/-- CONTRACTION ESTIMATE: `𝔪²`-pairs agreeing up to degree `r` have corrections agreeing up to degree `r + 2`.
[folklore] -/
private theorem agreeUpTo_N (Sf : MvPowerSeries (Fin (n + 2)) K → MvPowerSeries (Fin (n + 2)) K →
      Fin (n + 2) → MvPowerSeries (Fin (n + 2)) K)
    (hSf : ∀ α β i, Sf α β i = X i + (if i = 0 then β else if i = 1 then α else 0))
    (a' c : K) (h₁ : MvPowerSeries (Fin (n + 2)) K) (hh₁ : 3 ≤ h₁.order)
    (Nf : MvPowerSeries (Fin (n + 2)) K → MvPowerSeries (Fin (n + 2)) K → MvPowerSeries (Fin (n + 2)) K)
    (hNf : ∀ α β, Nf α β = α * β + C a' * β ^ 2 + C c * α ^ 2 + subst (Sf α β) h₁)
    {r : ℕ} {α β α' β' : MvPowerSeries (Fin (n + 2)) K} (hα : 2 ≤ α.order) (hβ : 2 ≤ β.order)
    (hα' : 2 ≤ α'.order) (hβ' : 2 ≤ β'.order) (hαα : AgreeUpTo r α α') (hββ : AgreeUpTo r β β') :
    AgreeUpTo (r + 2) (Nf α β) (Nf α' β') := by
  rw [hNf, hNf]
  refine AgreeUpTo.add (AgreeUpTo.add (AgreeUpTo.add ?_ ?_) ?_) ?_
  · exact agreeUpTo_mul_gain_two hαα hββ hα hβ'
  · rw [pow_two, pow_two]
    exact (AgreeUpTo.refl _ _).mul (agreeUpTo_mul_gain_two hββ hββ hβ hβ')
  · rw [pow_two, pow_two]
    exact (AgreeUpTo.refl _ _).mul (agreeUpTo_mul_gain_two hαα hαα hα hα')
  · exact agreeUpTo_subst_gain_two (agreeUpTo_shift Sf hSf hαα hββ) (constantCoeff_shift Sf hSf hα hβ)
      (constantCoeff_shift Sf hSf hα' hβ') hh₁

end Correction

/-! ## §4 The successive approximation and its coefficientwise limit -/

section Iteration

variable {N : ℕ}

/-- Orders along the iteration `S₀ = (0, 0)`, `S_{j+1} = Θ(S_j)` of an `𝔪²`-preserving map. [folklore] -/
private theorem iter_two_le_order
    (Θ : MvPowerSeries (Fin N) K × MvPowerSeries (Fin N) K → MvPowerSeries (Fin N) K × MvPowerSeries (Fin N) K)
    (hΘord : ∀ p : MvPowerSeries (Fin N) K × MvPowerSeries (Fin N) K,
      2 ≤ p.1.order → 2 ≤ p.2.order → 2 ≤ (Θ p).1.order ∧ 2 ≤ (Θ p).2.order)
    (S : ℕ → MvPowerSeries (Fin N) K × MvPowerSeries (Fin N) K) (hS0 : S 0 = (0, 0)) (hS : ∀ j, S (j + 1) = Θ (S j)) :
    ∀ j, 2 ≤ (S j).1.order ∧ 2 ≤ (S j).2.order
  | 0 => by rw [hS0]; simp
  | j + 1 => by
    rw [hS]
    exact hΘord _ (iter_two_le_order Θ hΘord S hS0 hS j).1 (iter_two_le_order Θ hΘord S hS0 hS j).2

/-- STABILITY of the iteration of a map that is `𝔪²`-preserving and gains one degree: `S_j ≡ S_{j+1}` up to degree
`j + 1`. [folklore] -/
private theorem iter_stable
    (Θ : MvPowerSeries (Fin N) K × MvPowerSeries (Fin N) K → MvPowerSeries (Fin N) K × MvPowerSeries (Fin N) K)
    (hΘord : ∀ p : MvPowerSeries (Fin N) K × MvPowerSeries (Fin N) K,
      2 ≤ p.1.order → 2 ≤ p.2.order → 2 ≤ (Θ p).1.order ∧ 2 ≤ (Θ p).2.order)
    (hΘgain : ∀ (r : ℕ) (p q : MvPowerSeries (Fin N) K × MvPowerSeries (Fin N) K),
      2 ≤ p.1.order → 2 ≤ p.2.order → 2 ≤ q.1.order → 2 ≤ q.2.order →
      AgreeUpTo r p.1 q.1 → AgreeUpTo r p.2 q.2 → AgreeUpTo (r + 1) (Θ p).1 (Θ q).1 ∧ AgreeUpTo (r + 1) (Θ p).2 (Θ q).2)
    (S : ℕ → MvPowerSeries (Fin N) K × MvPowerSeries (Fin N) K) (hS0 : S 0 = (0, 0)) (hS : ∀ j, S (j + 1) = Θ (S j)) :
    ∀ j, AgreeUpTo (j + 1) (S j).1 (S (j + 1)).1 ∧ AgreeUpTo (j + 1) (S j).2 (S (j + 1)).2
  | 0 => by
    have h0 := iter_two_le_order Θ hΘord S hS0 hS 0
    have h1 := iter_two_le_order Θ hΘord S hS0 hS 1
    exact ⟨agreeUpTo_one_of_two_le h0.1 h1.1, agreeUpTo_one_of_two_le h0.2 h1.2⟩
  | j + 1 => by
    have hj := iter_two_le_order Θ hΘord S hS0 hS j
    have hj1 := iter_two_le_order Θ hΘord S hS0 hS (j + 1)
    have ih := iter_stable Θ hΘord hΘgain S hS0 hS j
    have key := hΘgain (j + 1) (S j) (S (j + 1)) hj.1 hj.2 hj1.1 hj1.2 ih.1 ih.2
    rwa [← hS j, ← hS (j + 1)] at key

/-- Stability propagates: `T_i ≡ T_j` up to degree `i` for `i ≤ j`. [folklore] -/
private theorem stable_le {T : ℕ → MvPowerSeries (Fin N) K} (hT : ∀ j, AgreeUpTo (j + 1) (T j) (T (j + 1)))
    {i j : ℕ} (hij : i ≤ j) : AgreeUpTo i (T i) (T j) := by
  induction hij with
  | refl => exact AgreeUpTo.refl _ _
  | step hle ih => exact ih.trans ((hT _).mono (Nat.le_succ_of_le hle))

/-- The coefficientwise limit `L` (coefficient `e` taken from `T_{|e|}`) agrees with `T_j` up to degree `j`. [folklore] -/
private theorem agreeUpTo_lim {T : ℕ → MvPowerSeries (Fin N) K} (hT : ∀ j, AgreeUpTo (j + 1) (T j) (T (j + 1)))
    (L : MvPowerSeries (Fin N) K) (hL : ∀ e, coeff e L = coeff e (T e.degree)) (j : ℕ) : AgreeUpTo j (T j) L := by
  intro e he
  rw [hL]
  exact ((stable_le hT he) e le_rfl).symm

end Iteration

end SplittingLemmaHyperbolicPairCharTwo

open SplittingLemmaHyperbolicPairCharTwo Literature.AlgebraicGeometry.Resolution.FormalCoordChange in
/-- **Greuel–Pfister 2026, Lemma 3.4 (case `l = 1`, one hyperbolic pair) in CHARACTERISTIC 2 — PROVED.**
«Let `K` be any field [of characteristic 2, the standing hypothesis of §3]. The power series
`f = a₁x₁² + b₁x₁x₂ + a₂x₂² + ∑_{i ≥ 3} dᵢxᵢ² + h(x₁,…,xₙ)` in `K[[x₁,…,xₙ]]`, with `b₁ ≠ 0` and `h ∈ 𝔪³`, is right
equivalent (by a coordinate change mapping `xᵢ ↦ xᵢ` for `i ≥ 3`) to `a₁′x₁² + x₁x₂ + a₂x₂² + ∑_{i ≥ 3} dᵢxᵢ² + h′(x₃,…,xₙ)`
with `a₁′ = a₁/b₁²` and `h′ ∈ ⟨x₃,…,xₙ⟩³`.»  Same binder shape as the named fact `GreuelPfister2026HyperbolicPairSplits`
(variables `X 0, X 1` = the pair, `X (j.addNat 2)` = the rest) plus the hypothesis `[CharP K 2]` under which the print
proves it; the proof is the printed successive approximation (coordinate change `x ↦ x/b`, then `x ↦ x + g₂`, `y ↦ y + g₁`
iterated, converging `𝔪`-adically), organised as a coefficientwise fixed point.
[cite: GreuelPfister2026, Lemma 3.4 (arXiv:2507.17078 p. 9) with §3 first sentence «let K be a field of characteristic 2»] -/
theorem greuelPfister2026_hyperbolicPairSplits_charTwo (K : Type*) [Field K] [CharP K 2] (n : ℕ) (a b c : K)
    (d : Fin n → K) (h : MvPowerSeries (Fin (n + 2)) K) (hb : b ≠ 0)
    (hh : ∀ m : Fin (n + 2) →₀ ℕ, coeff m h ≠ 0 → 3 ≤ m.sum (fun _ e => e)) :
    ∃ (φ : MvPowerSeries (Fin (n + 2)) K ≃ₐ[K] MvPowerSeries (Fin (n + 2)) K)
      (h' : MvPowerSeries (Fin (n + 2)) K),
      (∀ j : Fin n, φ (X (j.addNat 2) : MvPowerSeries (Fin (n + 2)) K) = X (j.addNat 2)) ∧
      (∀ m : Fin (n + 2) →₀ ℕ, coeff m h' ≠ 0 → 3 ≤ m.sum (fun _ e => e) ∧ m 0 = 0 ∧ m 1 = 0) ∧
      φ ((C a * X (0 : Fin (n + 2)) ^ 2 + C b * X (0 : Fin (n + 2)) * X (1 : Fin (n + 2)) +
          C c * X (1 : Fin (n + 2)) ^ 2 +
          (∑ j : Fin n, C (d j) * (X (j.addNat 2) : MvPowerSeries (Fin (n + 2)) K) ^ 2) + h :
            MvPowerSeries (Fin (n + 2)) K)) =
        (C (a / b ^ 2) * X (0 : Fin (n + 2)) ^ 2 + X (0 : Fin (n + 2)) * X (1 : Fin (n + 2)) +
          C c * X (1 : Fin (n + 2)) ^ 2 +
          (∑ j : Fin n, C (d j) * (X (j.addNat 2) : MvPowerSeries (Fin (n + 2)) K) ^ 2) + h' :
            MvPowerSeries (Fin (n + 2)) K) := by
  classical
  -- degree bookkeeping: `h ∈ 𝔪³`
  have hdeg : ∀ m : Fin (n + 2) →₀ ℕ, m.sum (fun _ e => e) = m.degree := fun m => rfl
  have h3 : (3 : ℕ∞) ≤ h.order := by
    refine nat_le_order fun m hm => ?_
    by_contra hne
    have h3m := hh m hne
    rw [hdeg] at h3m
    have hm' : m.degree < 3 := by exact_mod_cast hm
    omega
  -- §a the rescaling `x ↦ b⁻¹ x` as a `K`-algebra automorphism `ρ`
  obtain ⟨u, hu⟩ : ∃ u : Fin (n + 2) → K, ∀ i, u i = if i = 0 then b⁻¹ else 1 := ⟨_, fun _ => rfl⟩
  obtain ⟨u', hu'⟩ : ∃ u' : Fin (n + 2) → K, ∀ i, u' i = if i = 0 then b else 1 := ⟨_, fun _ => rfl⟩
  have huu' : u' * u = 1 := by
    funext i; rw [Pi.mul_apply, hu, hu', Pi.one_apply]; split_ifs <;> simp [hb]
  have hu'u : u * u' = 1 := by
    funext i; rw [Pi.mul_apply, hu, hu', Pi.one_apply]; split_ifs <;> simp [hb]
  obtain ⟨ρ, hρ⟩ : ∃ ρ : MvPowerSeries (Fin (n + 2)) K ≃ₐ[K] MvPowerSeries (Fin (n + 2)) K,
      ∀ F, ρ F = rescale u F :=
    ⟨AlgEquiv.ofAlgHom (rescaleAlgHom u) (rescaleAlgHom u')
        (by rw [← rescaleAlgHom_mul, huu', rescaleAlgHom_one])
        (by rw [← rescaleAlgHom_mul, hu'u, rescaleAlgHom_one]),
      fun F => by rw [AlgEquiv.ofAlgHom_apply, rescaleAlgHom_apply]⟩
  have hρX : ∀ i, ρ (X i) = C (u i) * X i := fun i => by rw [hρ, rescale_X']
  have hρX0 : ρ (X 0) = C b⁻¹ * X 0 := by rw [hρX, hu, if_pos rfl]
  have hρX1 : ρ (X 1) = X 1 := by
    rw [hρX, hu, if_neg (by simp), map_one, one_mul]
  have hρXj : ∀ j : Fin n, ρ (X (j.addNat 2)) = X (j.addNat 2) := fun j => by
    rw [hρX, hu, if_neg (by simp [Fin.ext_iff]), map_one, one_mul]
  have hρC : ∀ r : K, ρ (C r) = C r := fun r => by
    rw [c_eq_algebraMap]; exact ρ.commutes r
  -- `h₁ := ρ h ∈ 𝔪³`
  obtain ⟨h₁, hh₁_def⟩ : ∃ h₁ : MvPowerSeries (Fin (n + 2)) K, h₁ = ρ h := ⟨_, rfl⟩
  have hh₁ : (3 : ℕ∞) ≤ h₁.order := by
    refine nat_le_order fun m hm => ?_
    rw [hh₁_def, hρ, coeff_rescale, coeff_of_lt_order (lt_of_lt_of_le (by exact_mod_cast hm) h3), mul_zero]
  -- §b the operators `[·]ₓ`, `[·]_y`, `[·]₀`, the coordinate family and the correction map
  obtain ⟨pX, hX⟩ : ∃ pX : MvPowerSeries (Fin (n + 2)) K → MvPowerSeries (Fin (n + 2)) K,
      ∀ G m, coeff m (pX G) = coeff (m + Finsupp.single 0 1) G :=
    ⟨fun G m => coeff (m + Finsupp.single 0 1) G, fun _ _ => rfl⟩
  obtain ⟨pY, hY⟩ : ∃ pY : MvPowerSeries (Fin (n + 2)) K → MvPowerSeries (Fin (n + 2)) K,
      ∀ G m, coeff m (pY G) = if m 0 = 0 then coeff (m + Finsupp.single 1 1) G else 0 :=
    ⟨fun G m => if m 0 = 0 then coeff (m + Finsupp.single 1 1) G else 0, fun _ _ => rfl⟩
  obtain ⟨pZ, hZ⟩ : ∃ pZ : MvPowerSeries (Fin (n + 2)) K → MvPowerSeries (Fin (n + 2)) K,
      ∀ G m, coeff m (pZ G) = if m 0 = 0 ∧ m 1 = 0 then coeff m G else 0 :=
    ⟨fun G m => if m 0 = 0 ∧ m 1 = 0 then coeff m G else 0, fun _ _ => rfl⟩
  obtain ⟨Sf, hSf⟩ : ∃ Sf : MvPowerSeries (Fin (n + 2)) K → MvPowerSeries (Fin (n + 2)) K →
      Fin (n + 2) → MvPowerSeries (Fin (n + 2)) K,
      ∀ α β i, Sf α β i = X i + (if i = 0 then β else if i = 1 then α else 0) := ⟨_, fun _ _ _ => rfl⟩
  obtain ⟨Nf, hNf⟩ : ∃ Nf : MvPowerSeries (Fin (n + 2)) K → MvPowerSeries (Fin (n + 2)) K →
      MvPowerSeries (Fin (n + 2)) K,
      ∀ α β, Nf α β = α * β + C (a / b ^ 2) * β ^ 2 + C c * α ^ 2 + subst (Sf α β) h₁ := ⟨_, fun _ _ => rfl⟩
  obtain ⟨Θ, hΘ⟩ : ∃ Θ : MvPowerSeries (Fin (n + 2)) K × MvPowerSeries (Fin (n + 2)) K →
      MvPowerSeries (Fin (n + 2)) K × MvPowerSeries (Fin (n + 2)) K,
      ∀ p, Θ p = (pX (Nf p.1 p.2), pY (Nf p.1 p.2)) := ⟨_, fun _ => rfl⟩
  -- the two estimates for `Θ`: it preserves `𝔪² × 𝔪²` and gains one degree of agreement there
  have hΘord : ∀ p : MvPowerSeries (Fin (n + 2)) K × MvPowerSeries (Fin (n + 2)) K,
      2 ≤ p.1.order → 2 ≤ p.2.order → 2 ≤ (Θ p).1.order ∧ 2 ≤ (Θ p).2.order := by
    intro p h1 h2
    have hN : ((2 + 1 : ℕ) : ℕ∞) ≤ (Nf p.1 p.2).order := by
      exact_mod_cast three_le_order_N Sf hSf (a / b ^ 2) c h₁ hh₁ Nf hNf h1 h2
    rw [hΘ]
    exact ⟨by exact_mod_cast le_order_pX pX hX hN, by exact_mod_cast le_order_pY pY hY hN⟩
  have hΘgain : ∀ (r : ℕ) (p q : MvPowerSeries (Fin (n + 2)) K × MvPowerSeries (Fin (n + 2)) K),
      2 ≤ p.1.order → 2 ≤ p.2.order → 2 ≤ q.1.order → 2 ≤ q.2.order →
      AgreeUpTo r p.1 q.1 → AgreeUpTo r p.2 q.2 →
      AgreeUpTo (r + 1) (Θ p).1 (Θ q).1 ∧ AgreeUpTo (r + 1) (Θ p).2 (Θ q).2 := by
    intro r p q hp1 hp2 hq1 hq2 hpq1 hpq2
    have hN := agreeUpTo_N Sf hSf (a / b ^ 2) c h₁ hh₁ Nf hNf hp1 hp2 hq1 hq2 hpq1 hpq2
    rw [hΘ, hΘ]
    exact ⟨agreeUpTo_pX pX hX hN, agreeUpTo_pY pY hY hN⟩
  -- §c the successive approximation `S₀ = (0,0)`, `S_{j+1} = Θ S_j` and its coefficientwise limit `(L₁, L₂)`
  obtain ⟨S, hS0, hS⟩ : ∃ S : ℕ → MvPowerSeries (Fin (n + 2)) K × MvPowerSeries (Fin (n + 2)) K,
      S 0 = (0, 0) ∧ ∀ j, S (j + 1) = Θ (S j) :=
    ⟨fun j => Nat.rec ((0 : MvPowerSeries (Fin (n + 2)) K), (0 : MvPowerSeries (Fin (n + 2)) K))
      (fun _ p => Θ p) j, rfl, fun _ => rfl⟩
  have hSord := iter_two_le_order Θ hΘord S hS0 hS
  have hSst := iter_stable Θ hΘord hΘgain S hS0 hS
  obtain ⟨L₁, hL₁⟩ : ∃ L : MvPowerSeries (Fin (n + 2)) K, ∀ e, coeff e L = coeff e (S e.degree).1 :=
    ⟨fun e => coeff e (S e.degree).1, fun _ => rfl⟩
  obtain ⟨L₂, hL₂⟩ : ∃ L : MvPowerSeries (Fin (n + 2)) K, ∀ e, coeff e L = coeff e (S e.degree).2 :=
    ⟨fun e => coeff e (S e.degree).2, fun _ => rfl⟩
  have hlim₁ : ∀ j, AgreeUpTo j (S j).1 L₁ := fun j =>
    agreeUpTo_lim (T := fun j => (S j).1) (fun j => (hSst j).1) L₁ hL₁ j
  have hlim₂ : ∀ j, AgreeUpTo j (S j).2 L₂ := fun j =>
    agreeUpTo_lim (T := fun j => (S j).2) (fun j => (hSst j).2) L₂ hL₂ j
  have hL₁ord : 2 ≤ L₁.order := by
    refine nat_le_order fun e he => ?_
    rw [← (hlim₁ e.degree) e le_rfl]
    exact coeff_of_lt_order (lt_of_lt_of_le (by exact_mod_cast he) (hSord _).1)
  have hL₂ord : 2 ≤ L₂.order := by
    refine nat_le_order fun e he => ?_
    rw [← (hlim₂ e.degree) e le_rfl]
    exact coeff_of_lt_order (lt_of_lt_of_le (by exact_mod_cast he) (hSord _).2)
  -- the limit is a fixed point of `Θ`
  have hfix : Θ (L₁, L₂) = (L₁, L₂) := by
    have key : ∀ e : Fin (n + 2) →₀ ℕ,
        coeff e (Θ (L₁, L₂)).1 = coeff e L₁ ∧ coeff e (Θ (L₁, L₂)).2 = coeff e L₂ := by
      intro e
      have hg := hΘgain e.degree (S e.degree) (L₁, L₂) (hSord _).1 (hSord _).2 hL₁ord hL₂ord
        (hlim₁ _) (hlim₂ _)
      rw [← hS] at hg
      have h1 := (hSst e.degree).1 e (Nat.le_succ _)
      have h2 := (hSst e.degree).2 e (Nat.le_succ _)
      have h3 := (hlim₁ e.degree) e le_rfl
      have h4 := (hlim₂ e.degree) e le_rfl
      exact ⟨by rw [← hg.1 e (Nat.le_succ _), ← h1, h3], by rw [← hg.2 e (Nat.le_succ _), ← h2, h4]⟩
    exact Prod.ext (MvPowerSeries.ext fun e => (key e).1) (MvPowerSeries.ext fun e => (key e).2)
  have hfix₁ : pX (Nf L₁ L₂) = L₁ := by
    have := congrArg Prod.fst hfix; rwa [hΘ] at this
  have hfix₂ : pY (Nf L₁ L₂) = L₂ := by
    have := congrArg Prod.snd hfix; rwa [hΘ] at this
  -- §d the coordinate change `x ↦ x + L₂`, `y ↦ y + L₁`, `z ↦ z` is an automorphism (formal inverse function theorem)
  obtain ⟨e, he, heX⟩ := exists_algEquiv_eq_subst (monPlus_shift Sf hSf hL₁ord hL₂ord)
  have heX0 : e (X 0) = X 0 + L₂ := by rw [heX, hSf, if_pos rfl]
  have heX1 : e (X 1) = X 1 + L₁ := by rw [heX, hSf, if_neg (by simp), if_pos rfl]
  have heXj : ∀ j : Fin n, e (X (j.addNat 2)) = X (j.addNat 2) := fun j => by
    rw [heX, hSf, if_neg (by simp [Fin.ext_iff]), if_neg (by simp [Fin.ext_iff]), add_zero]
  have heC : ∀ r : K, e (C r) = C r := fun r => by
    rw [c_eq_algebraMap]; exact e.commutes r
  -- §e assembly
  refine ⟨ρ.trans e, pZ (Nf L₁ L₂), fun j => ?_, fun m hm => ?_, ?_⟩
  · rw [AlgEquiv.trans_apply, hρXj, heXj]
  · rw [hZ] at hm
    split_ifs at hm with h0
    · refine ⟨?_, h0.1, h0.2⟩
      rw [hdeg]
      by_contra hlt
      exact hm (coeff_of_lt_order (lt_of_lt_of_le (by exact_mod_cast not_le.mp hlt)
        (three_le_order_N Sf hSf (a / b ^ 2) c h₁ hh₁ Nf hNf hL₁ord hL₂ord)))
    · exact absurd rfl hm
  · have h2 : (2 : MvPowerSeries (Fin (n + 2)) K) = 0 := by
      rw [show (2 : MvPowerSeries (Fin (n + 2)) K) = C (2 : K) from (map_ofNat C 2).symm,
        CharTwo.two_eq_zero (R := K), map_zero]
    have hdec := decompose pX pY pZ hX hY hZ (Nf L₁ L₂)
    rw [hfix₁, hfix₂] at hdec
    have hNval := hNf L₁ L₂
    have hκ : C a * (C b⁻¹) ^ 2 = (C (a / b ^ 2) : MvPowerSeries (Fin (n + 2)) K) := by
      rw [← map_pow, ← map_mul]; congr 1; field_simp
    have hb1 : C b * C b⁻¹ = (1 : MvPowerSeries (Fin (n + 2)) K) := by
      rw [← map_mul, mul_inv_cancel₀ hb, map_one]
    rw [AlgEquiv.trans_apply]
    simp only [map_add, map_mul, map_pow, map_sum, hρC, hρX0, hρX1, hρXj, heC, heX0, heX1, heXj]
    rw [← hh₁_def, he h₁]
    linear_combination (X 0 + L₂) ^ 2 * hκ + ((X 0 + L₂) * (X 1 + L₁)) * hb1 +
      (X 0 * L₁ + X 1 * L₂ + C (a / b ^ 2) * X 0 * L₂ + C c * X 1 * L₁) * h2 + hdec - hNval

───

What the exercise asks :: Set down exactly the lines from the start of the records to the line with "rw [hNf, hNf]". Include that line, and add nothing more.

Exercise result ::
/-- CONTRACTION ESTIMATE: `𝔪²`-pairs agreeing up to degree `r` have corrections agreeing up to degree `r + 2`.
[folklore] -/
private theorem agreeUpTo_N (Sf : MvPowerSeries (Fin (n + 2)) K → MvPowerSeries (Fin (n + 2)) K →
      Fin (n + 2) → MvPowerSeries (Fin (n + 2)) K)
    (hSf : ∀ α β i, Sf α β i = X i + (if i = 0 then β else if i = 1 then α else 0))
    (a' c : K) (h₁ : MvPowerSeries (Fin (n + 2)) K) (hh₁ : 3 ≤ h₁.order)
    (Nf : MvPowerSeries (Fin (n + 2)) K → MvPowerSeries (Fin (n + 2)) K → MvPowerSeries (Fin (n + 2)) K)
    (hNf : ∀ α β, Nf α β = α * β + C a' * β ^ 2 + C c * α ^ 2 + subst (Sf α β) h₁)
    {r : ℕ} {α β α' β' : MvPowerSeries (Fin (n + 2)) K} (hα : 2 ≤ α.order) (hβ : 2 ≤ β.order)
    (hα' : 2 ≤ α'.order) (hβ' : 2 ≤ β'.order) (hαα : AgreeUpTo r α α') (hββ : AgreeUpTo r β β') :
    AgreeUpTo (r + 2) (Nf α β) (Nf α' β') := by
  rw [hNf, hNf]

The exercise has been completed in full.